▶ [EXTRACTED ENTRIES]
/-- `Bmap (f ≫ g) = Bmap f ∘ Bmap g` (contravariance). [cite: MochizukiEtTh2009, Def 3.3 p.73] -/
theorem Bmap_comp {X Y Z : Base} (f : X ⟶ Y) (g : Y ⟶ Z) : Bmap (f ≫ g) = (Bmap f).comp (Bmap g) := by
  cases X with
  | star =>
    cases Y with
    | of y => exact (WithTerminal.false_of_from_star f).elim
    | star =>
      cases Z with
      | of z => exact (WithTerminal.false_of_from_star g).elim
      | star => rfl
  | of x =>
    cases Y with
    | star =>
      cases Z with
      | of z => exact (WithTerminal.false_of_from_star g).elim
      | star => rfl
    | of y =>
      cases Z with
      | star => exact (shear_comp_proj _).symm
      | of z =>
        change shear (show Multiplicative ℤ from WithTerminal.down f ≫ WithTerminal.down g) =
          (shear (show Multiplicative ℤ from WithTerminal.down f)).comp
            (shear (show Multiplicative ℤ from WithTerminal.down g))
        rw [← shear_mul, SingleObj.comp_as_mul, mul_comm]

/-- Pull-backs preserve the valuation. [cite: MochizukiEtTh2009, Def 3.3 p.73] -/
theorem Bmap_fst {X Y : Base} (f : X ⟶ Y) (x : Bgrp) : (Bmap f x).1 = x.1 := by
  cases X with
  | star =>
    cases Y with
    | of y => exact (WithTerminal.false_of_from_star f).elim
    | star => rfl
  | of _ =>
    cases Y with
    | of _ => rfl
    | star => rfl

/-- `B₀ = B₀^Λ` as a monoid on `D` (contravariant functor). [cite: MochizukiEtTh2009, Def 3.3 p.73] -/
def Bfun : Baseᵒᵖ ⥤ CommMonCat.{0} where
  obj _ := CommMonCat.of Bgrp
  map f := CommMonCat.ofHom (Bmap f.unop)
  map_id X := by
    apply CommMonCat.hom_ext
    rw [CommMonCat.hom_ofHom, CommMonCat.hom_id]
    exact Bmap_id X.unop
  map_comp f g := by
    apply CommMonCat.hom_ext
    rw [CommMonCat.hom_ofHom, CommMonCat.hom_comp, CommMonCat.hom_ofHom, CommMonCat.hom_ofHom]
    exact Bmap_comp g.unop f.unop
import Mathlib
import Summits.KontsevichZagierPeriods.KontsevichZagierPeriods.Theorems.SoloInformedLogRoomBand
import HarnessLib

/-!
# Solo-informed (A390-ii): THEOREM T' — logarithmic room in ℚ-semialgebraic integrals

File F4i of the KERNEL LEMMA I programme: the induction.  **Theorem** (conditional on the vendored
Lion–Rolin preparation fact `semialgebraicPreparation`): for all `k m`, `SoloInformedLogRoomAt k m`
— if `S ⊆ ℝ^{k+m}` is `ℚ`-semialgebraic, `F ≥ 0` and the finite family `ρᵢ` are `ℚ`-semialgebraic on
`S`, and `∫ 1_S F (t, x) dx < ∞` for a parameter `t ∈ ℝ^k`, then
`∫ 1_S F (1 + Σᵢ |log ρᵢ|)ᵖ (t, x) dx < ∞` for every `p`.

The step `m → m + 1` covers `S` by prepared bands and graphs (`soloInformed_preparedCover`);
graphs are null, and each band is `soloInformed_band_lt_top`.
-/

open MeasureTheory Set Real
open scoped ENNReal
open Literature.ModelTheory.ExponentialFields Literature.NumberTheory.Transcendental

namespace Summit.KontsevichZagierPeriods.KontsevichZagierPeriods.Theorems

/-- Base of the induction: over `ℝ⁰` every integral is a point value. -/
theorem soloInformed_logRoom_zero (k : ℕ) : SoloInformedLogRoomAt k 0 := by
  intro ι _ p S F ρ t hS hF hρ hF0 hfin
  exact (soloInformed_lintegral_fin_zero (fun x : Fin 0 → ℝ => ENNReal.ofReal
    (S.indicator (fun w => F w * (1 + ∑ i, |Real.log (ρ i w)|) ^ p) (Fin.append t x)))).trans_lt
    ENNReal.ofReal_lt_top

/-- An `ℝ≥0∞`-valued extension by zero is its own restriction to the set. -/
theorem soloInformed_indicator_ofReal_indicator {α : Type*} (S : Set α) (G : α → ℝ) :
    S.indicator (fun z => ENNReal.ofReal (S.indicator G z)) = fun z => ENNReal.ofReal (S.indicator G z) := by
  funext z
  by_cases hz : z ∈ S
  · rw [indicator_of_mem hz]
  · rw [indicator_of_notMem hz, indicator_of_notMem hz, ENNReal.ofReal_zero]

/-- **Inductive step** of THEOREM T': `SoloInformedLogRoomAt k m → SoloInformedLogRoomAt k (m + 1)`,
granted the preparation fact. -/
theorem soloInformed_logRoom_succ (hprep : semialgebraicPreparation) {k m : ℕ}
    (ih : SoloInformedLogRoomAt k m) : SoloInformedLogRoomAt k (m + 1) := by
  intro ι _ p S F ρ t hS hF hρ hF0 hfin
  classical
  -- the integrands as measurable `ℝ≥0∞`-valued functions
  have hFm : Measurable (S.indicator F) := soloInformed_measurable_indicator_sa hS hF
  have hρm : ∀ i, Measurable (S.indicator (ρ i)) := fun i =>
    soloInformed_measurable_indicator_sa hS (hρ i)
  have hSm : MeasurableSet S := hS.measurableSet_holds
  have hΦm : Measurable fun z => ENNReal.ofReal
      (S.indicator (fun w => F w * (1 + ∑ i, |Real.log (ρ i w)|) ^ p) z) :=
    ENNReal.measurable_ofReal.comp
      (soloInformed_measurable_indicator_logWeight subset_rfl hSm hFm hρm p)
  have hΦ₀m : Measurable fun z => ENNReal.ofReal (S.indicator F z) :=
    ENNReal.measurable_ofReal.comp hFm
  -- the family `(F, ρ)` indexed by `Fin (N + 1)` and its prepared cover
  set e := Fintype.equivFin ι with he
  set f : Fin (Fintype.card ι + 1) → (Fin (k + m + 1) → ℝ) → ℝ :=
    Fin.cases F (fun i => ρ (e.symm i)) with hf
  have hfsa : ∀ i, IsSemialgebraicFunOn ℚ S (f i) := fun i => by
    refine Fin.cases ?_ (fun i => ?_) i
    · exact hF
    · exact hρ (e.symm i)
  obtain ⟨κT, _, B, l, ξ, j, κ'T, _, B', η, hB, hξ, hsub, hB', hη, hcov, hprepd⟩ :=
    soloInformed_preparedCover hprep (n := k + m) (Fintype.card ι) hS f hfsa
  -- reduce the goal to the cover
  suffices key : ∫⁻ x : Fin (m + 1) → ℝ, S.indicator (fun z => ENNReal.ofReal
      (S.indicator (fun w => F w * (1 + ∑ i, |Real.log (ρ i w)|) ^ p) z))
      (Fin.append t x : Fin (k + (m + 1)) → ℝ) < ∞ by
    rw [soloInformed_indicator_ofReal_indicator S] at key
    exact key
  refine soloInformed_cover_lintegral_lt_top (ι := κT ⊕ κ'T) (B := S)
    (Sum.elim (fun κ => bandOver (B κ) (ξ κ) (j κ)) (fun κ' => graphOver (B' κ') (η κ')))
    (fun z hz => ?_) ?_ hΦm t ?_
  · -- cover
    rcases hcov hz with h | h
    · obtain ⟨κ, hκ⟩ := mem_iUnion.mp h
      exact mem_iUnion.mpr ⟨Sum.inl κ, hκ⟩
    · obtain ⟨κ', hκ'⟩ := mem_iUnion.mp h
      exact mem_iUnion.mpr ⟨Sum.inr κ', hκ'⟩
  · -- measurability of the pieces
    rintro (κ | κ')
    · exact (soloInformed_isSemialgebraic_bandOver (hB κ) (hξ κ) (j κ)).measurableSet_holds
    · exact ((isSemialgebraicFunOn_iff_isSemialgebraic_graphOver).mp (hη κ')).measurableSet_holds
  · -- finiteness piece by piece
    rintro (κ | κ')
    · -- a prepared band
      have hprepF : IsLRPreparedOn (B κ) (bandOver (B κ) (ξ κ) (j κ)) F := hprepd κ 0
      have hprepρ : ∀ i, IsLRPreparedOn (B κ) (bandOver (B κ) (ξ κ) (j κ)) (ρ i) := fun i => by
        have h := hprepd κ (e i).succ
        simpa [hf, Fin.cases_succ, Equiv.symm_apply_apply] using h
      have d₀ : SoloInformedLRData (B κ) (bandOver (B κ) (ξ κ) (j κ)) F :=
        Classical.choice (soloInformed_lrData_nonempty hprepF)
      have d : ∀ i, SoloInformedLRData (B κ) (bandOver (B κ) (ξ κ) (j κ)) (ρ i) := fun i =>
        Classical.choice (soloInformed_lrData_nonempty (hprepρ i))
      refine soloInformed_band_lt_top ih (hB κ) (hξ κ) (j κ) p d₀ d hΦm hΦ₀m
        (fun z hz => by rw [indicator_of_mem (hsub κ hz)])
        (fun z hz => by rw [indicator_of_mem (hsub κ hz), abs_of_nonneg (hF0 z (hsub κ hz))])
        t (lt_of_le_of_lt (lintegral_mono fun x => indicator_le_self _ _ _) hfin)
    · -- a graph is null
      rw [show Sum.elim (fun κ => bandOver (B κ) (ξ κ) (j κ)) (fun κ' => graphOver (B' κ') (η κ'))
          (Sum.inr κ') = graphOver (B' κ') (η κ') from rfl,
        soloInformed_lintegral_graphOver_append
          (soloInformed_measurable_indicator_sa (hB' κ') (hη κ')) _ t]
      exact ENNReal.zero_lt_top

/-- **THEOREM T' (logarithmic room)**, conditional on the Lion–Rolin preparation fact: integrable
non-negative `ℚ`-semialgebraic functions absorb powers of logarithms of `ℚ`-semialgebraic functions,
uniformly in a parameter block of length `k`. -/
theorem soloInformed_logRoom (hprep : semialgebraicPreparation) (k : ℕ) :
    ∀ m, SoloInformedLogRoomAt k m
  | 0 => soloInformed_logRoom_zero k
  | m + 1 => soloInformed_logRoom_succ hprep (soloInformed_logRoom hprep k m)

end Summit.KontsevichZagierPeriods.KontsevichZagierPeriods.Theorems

==

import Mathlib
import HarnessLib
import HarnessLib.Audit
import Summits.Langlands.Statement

--

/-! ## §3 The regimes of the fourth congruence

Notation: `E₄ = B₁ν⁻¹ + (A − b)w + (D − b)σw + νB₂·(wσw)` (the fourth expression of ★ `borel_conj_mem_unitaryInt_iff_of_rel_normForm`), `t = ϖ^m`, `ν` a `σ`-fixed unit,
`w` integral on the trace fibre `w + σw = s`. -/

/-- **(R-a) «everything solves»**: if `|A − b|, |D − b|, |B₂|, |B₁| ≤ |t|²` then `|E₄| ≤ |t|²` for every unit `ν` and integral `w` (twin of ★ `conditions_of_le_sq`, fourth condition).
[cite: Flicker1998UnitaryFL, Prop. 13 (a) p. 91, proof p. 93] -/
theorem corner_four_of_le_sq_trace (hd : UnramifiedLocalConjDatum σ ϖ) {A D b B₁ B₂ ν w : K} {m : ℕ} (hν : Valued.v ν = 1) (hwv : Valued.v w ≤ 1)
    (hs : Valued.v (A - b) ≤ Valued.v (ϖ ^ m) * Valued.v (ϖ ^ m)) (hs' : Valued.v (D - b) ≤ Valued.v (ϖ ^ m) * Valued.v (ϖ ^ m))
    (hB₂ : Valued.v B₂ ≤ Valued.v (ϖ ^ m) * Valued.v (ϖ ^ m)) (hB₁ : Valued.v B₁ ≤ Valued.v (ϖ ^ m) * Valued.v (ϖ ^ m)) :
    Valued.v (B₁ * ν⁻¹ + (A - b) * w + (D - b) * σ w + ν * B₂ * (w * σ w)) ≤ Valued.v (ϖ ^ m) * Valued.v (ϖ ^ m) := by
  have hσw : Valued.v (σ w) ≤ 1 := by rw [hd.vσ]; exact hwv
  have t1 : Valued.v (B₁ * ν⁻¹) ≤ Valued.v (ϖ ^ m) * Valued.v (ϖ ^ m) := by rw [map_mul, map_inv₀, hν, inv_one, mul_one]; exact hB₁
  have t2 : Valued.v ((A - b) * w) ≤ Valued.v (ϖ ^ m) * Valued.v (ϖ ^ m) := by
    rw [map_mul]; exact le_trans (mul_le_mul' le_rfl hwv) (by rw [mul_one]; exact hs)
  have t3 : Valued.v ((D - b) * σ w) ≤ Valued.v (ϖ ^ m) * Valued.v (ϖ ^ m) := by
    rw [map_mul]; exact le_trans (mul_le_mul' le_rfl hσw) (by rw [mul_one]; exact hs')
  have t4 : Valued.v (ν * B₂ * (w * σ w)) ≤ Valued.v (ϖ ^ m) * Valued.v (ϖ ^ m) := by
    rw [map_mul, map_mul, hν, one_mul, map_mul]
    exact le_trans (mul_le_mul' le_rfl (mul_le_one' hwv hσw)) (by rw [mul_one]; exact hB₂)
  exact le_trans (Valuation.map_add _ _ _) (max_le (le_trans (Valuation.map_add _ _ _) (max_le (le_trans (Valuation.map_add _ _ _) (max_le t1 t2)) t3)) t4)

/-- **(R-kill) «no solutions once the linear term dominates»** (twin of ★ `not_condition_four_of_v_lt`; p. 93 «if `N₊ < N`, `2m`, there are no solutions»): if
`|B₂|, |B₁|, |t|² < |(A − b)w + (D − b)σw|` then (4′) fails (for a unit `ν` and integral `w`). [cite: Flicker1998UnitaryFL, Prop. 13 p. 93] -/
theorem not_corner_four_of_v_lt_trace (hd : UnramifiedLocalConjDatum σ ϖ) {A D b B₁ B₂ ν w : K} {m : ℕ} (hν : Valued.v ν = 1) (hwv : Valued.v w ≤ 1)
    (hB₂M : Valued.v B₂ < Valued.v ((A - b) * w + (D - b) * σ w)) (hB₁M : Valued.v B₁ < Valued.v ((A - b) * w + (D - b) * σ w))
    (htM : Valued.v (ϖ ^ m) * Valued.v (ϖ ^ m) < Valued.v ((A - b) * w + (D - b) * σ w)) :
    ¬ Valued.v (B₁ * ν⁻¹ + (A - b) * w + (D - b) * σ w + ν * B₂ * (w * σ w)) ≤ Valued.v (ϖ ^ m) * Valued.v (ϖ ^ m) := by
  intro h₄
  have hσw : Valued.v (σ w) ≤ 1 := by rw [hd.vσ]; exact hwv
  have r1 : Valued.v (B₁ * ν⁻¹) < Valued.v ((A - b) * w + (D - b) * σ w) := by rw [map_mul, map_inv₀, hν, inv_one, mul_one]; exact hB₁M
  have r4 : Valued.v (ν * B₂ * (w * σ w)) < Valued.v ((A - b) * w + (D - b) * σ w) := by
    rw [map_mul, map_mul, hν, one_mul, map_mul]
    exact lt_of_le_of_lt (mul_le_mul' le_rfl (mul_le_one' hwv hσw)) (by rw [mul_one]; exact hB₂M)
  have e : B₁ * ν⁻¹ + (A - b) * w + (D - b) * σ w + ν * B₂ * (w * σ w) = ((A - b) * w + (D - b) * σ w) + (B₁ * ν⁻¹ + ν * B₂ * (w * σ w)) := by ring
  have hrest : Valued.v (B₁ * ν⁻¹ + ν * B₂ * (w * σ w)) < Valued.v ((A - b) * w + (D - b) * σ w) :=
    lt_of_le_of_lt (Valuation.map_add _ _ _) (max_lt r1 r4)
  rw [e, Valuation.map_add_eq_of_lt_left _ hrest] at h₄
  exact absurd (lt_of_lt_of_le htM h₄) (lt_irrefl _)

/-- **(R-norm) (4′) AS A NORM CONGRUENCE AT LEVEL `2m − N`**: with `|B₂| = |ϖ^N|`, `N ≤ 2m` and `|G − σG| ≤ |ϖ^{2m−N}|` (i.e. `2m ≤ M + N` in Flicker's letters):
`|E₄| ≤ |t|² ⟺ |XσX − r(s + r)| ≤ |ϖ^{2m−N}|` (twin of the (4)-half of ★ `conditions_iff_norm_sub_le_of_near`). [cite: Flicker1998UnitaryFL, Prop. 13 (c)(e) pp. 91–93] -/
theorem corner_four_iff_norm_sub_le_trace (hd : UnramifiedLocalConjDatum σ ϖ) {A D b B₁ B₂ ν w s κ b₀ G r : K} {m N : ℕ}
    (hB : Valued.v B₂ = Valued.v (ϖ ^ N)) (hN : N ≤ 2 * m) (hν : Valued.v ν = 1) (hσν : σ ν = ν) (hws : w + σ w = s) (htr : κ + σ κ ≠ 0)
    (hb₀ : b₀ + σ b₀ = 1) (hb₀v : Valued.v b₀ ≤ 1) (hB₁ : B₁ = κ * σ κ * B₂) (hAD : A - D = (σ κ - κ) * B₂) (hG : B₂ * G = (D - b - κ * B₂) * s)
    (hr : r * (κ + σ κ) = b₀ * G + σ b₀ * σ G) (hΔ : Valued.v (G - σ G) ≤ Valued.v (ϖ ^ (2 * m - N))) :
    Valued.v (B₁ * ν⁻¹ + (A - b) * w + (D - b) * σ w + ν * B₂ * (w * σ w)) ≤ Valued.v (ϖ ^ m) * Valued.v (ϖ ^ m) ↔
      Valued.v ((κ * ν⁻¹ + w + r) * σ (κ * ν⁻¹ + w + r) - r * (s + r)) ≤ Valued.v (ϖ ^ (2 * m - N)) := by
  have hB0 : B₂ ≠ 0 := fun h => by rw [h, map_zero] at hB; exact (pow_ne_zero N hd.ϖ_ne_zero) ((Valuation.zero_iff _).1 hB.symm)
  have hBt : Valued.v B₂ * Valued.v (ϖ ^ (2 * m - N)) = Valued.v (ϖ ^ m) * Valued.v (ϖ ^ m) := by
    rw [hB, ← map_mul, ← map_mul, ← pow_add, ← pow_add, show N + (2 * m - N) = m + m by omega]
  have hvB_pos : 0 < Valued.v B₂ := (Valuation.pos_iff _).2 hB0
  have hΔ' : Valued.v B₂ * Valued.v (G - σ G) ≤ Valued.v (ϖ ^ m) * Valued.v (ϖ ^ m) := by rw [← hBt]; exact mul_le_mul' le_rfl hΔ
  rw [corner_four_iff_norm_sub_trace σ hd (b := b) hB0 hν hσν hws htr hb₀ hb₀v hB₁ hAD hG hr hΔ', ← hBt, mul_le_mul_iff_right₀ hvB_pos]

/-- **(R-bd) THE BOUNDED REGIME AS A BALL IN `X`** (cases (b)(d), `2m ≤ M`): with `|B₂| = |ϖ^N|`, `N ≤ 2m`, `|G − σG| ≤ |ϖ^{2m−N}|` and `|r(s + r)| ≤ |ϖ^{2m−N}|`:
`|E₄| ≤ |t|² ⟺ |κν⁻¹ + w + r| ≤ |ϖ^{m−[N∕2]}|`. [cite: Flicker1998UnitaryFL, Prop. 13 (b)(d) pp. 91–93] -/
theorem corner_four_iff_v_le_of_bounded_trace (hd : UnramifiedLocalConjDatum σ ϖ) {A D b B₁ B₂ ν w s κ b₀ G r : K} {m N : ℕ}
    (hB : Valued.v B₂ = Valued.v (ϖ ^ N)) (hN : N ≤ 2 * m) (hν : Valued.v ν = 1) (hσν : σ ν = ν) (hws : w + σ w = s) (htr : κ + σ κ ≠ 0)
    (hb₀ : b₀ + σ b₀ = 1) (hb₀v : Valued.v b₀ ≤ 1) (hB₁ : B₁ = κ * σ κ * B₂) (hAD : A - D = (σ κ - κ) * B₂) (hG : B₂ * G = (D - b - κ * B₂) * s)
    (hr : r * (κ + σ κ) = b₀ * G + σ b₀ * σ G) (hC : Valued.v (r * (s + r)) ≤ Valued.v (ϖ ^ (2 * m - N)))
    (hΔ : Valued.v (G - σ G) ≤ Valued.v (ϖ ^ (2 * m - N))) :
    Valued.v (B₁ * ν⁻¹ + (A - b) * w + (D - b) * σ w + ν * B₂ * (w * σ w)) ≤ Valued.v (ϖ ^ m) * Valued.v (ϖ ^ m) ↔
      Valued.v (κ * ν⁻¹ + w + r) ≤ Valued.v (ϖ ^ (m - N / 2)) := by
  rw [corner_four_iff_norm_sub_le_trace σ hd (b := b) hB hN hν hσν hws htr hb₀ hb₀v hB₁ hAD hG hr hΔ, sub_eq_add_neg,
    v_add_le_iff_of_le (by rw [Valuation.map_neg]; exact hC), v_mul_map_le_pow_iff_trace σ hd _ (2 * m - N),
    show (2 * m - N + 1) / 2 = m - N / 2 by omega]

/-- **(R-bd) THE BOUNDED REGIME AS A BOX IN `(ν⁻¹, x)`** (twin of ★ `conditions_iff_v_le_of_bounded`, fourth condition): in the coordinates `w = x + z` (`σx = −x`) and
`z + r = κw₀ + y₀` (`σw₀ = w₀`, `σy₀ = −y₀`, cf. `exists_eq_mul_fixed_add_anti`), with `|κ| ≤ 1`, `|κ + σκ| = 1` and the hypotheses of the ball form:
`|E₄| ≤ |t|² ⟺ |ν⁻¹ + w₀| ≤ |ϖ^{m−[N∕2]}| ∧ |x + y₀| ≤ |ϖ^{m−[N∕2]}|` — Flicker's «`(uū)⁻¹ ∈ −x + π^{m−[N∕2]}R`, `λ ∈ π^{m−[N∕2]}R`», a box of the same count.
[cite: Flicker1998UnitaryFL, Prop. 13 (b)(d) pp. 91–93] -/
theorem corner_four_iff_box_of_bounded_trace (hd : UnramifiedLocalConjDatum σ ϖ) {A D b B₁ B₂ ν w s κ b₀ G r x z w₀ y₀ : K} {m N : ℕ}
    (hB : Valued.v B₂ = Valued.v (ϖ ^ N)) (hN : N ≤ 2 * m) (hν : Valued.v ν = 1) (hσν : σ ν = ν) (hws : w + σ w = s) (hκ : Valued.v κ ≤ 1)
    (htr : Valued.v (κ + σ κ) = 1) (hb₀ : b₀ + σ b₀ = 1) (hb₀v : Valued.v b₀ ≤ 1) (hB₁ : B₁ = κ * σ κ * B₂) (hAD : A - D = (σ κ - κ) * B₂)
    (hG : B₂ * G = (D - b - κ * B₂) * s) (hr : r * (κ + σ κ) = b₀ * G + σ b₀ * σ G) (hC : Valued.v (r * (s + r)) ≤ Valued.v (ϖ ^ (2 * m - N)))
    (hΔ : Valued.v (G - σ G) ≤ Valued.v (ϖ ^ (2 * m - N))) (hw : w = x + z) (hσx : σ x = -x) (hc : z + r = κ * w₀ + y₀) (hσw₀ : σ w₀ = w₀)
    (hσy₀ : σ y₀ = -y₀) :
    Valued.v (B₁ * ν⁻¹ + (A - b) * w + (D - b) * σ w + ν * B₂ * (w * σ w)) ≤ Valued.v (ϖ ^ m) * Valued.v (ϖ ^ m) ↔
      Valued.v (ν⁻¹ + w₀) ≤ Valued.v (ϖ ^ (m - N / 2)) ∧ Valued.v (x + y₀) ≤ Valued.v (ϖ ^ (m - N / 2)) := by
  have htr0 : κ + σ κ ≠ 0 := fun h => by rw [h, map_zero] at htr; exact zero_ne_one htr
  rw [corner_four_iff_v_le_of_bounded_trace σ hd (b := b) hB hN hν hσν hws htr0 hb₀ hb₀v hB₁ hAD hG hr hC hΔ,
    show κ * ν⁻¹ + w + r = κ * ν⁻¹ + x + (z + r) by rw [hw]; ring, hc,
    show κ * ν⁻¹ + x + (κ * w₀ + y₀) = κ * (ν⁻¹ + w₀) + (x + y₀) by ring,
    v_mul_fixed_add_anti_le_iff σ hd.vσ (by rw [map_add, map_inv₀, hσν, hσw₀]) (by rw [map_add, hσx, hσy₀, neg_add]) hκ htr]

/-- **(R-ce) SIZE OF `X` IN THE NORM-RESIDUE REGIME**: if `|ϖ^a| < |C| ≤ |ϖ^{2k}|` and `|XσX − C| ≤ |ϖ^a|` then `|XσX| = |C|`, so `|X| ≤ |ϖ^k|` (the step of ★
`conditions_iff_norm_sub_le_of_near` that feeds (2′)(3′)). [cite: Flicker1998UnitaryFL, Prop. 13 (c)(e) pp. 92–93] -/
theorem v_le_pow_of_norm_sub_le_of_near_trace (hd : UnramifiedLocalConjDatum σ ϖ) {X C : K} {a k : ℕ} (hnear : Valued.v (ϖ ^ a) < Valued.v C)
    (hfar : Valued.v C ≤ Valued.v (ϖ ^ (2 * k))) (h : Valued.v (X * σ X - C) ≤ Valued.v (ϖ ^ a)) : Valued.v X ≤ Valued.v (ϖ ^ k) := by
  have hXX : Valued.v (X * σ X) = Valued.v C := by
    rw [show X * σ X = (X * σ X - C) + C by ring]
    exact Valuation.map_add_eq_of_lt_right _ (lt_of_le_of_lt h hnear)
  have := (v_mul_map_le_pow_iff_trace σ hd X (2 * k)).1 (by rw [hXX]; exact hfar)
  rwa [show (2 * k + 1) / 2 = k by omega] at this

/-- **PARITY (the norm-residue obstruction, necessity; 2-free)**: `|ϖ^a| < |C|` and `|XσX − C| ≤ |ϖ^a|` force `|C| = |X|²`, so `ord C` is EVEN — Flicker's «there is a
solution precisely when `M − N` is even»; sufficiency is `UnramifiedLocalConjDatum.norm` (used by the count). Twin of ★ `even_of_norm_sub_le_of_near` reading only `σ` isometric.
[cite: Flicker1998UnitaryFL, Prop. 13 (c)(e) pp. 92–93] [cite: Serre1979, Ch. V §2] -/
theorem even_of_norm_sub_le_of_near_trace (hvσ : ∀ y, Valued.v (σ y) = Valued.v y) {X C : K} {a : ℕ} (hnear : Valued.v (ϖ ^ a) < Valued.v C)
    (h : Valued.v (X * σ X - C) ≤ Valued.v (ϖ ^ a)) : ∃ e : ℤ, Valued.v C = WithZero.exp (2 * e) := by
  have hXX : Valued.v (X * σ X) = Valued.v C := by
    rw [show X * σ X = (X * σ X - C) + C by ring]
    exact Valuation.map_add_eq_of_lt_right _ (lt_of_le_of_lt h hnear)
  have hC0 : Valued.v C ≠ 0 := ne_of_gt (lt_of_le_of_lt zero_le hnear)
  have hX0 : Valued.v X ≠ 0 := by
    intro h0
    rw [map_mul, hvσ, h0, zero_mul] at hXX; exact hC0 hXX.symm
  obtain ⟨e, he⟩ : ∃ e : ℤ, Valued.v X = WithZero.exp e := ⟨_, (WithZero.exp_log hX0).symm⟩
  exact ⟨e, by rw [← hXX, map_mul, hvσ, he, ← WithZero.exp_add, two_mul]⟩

▶ [REQUIRED ACTION] What you return must be the lines above that run from the line with "by prepared bands" to the line with "rw [indicator_of_mem hz]", inclusive, each copied exactly.

▶ [ANSWER SPACE]
The step `m → m + 1` covers `S` by prepared bands and graphs (`soloInformed_preparedCover`);
graphs are null, and each band is `soloInformed_band_lt_top`.
-/

open MeasureTheory Set Real
open scoped ENNReal
open Literature.ModelTheory.ExponentialFields Literature.NumberTheory.Transcendental

namespace Summit.KontsevichZagierPeriods.KontsevichZagierPeriods.Theorems

/-- Base of the induction: over `ℝ⁰` every integral is a point value. -/
theorem soloInformed_logRoom_zero (k : ℕ) : SoloInformedLogRoomAt k 0 := by
  intro ι _ p S F ρ t hS hF hρ hF0 hfin
  exact (soloInformed_lintegral_fin_zero (fun x : Fin 0 → ℝ => ENNReal.ofReal
    (S.indicator (fun w => F w * (1 + ∑ i, |Real.log (ρ i w)|) ^ p) (Fin.append t x)))).trans_lt
    ENNReal.ofReal_lt_top

/-- An `ℝ≥0∞`-valued extension by zero is its own restriction to the set. -/
theorem soloInformed_indicator_ofReal_indicator {α : Type*} (S : Set α) (G : α → ℝ) :
    S.indicator (fun z => ENNReal.ofReal (S.indicator G z)) = fun z => ENNReal.ofReal (S.indicator G z) := by
  funext z
  by_cases hz : z ∈ S
  · rw [indicator_of_mem hz]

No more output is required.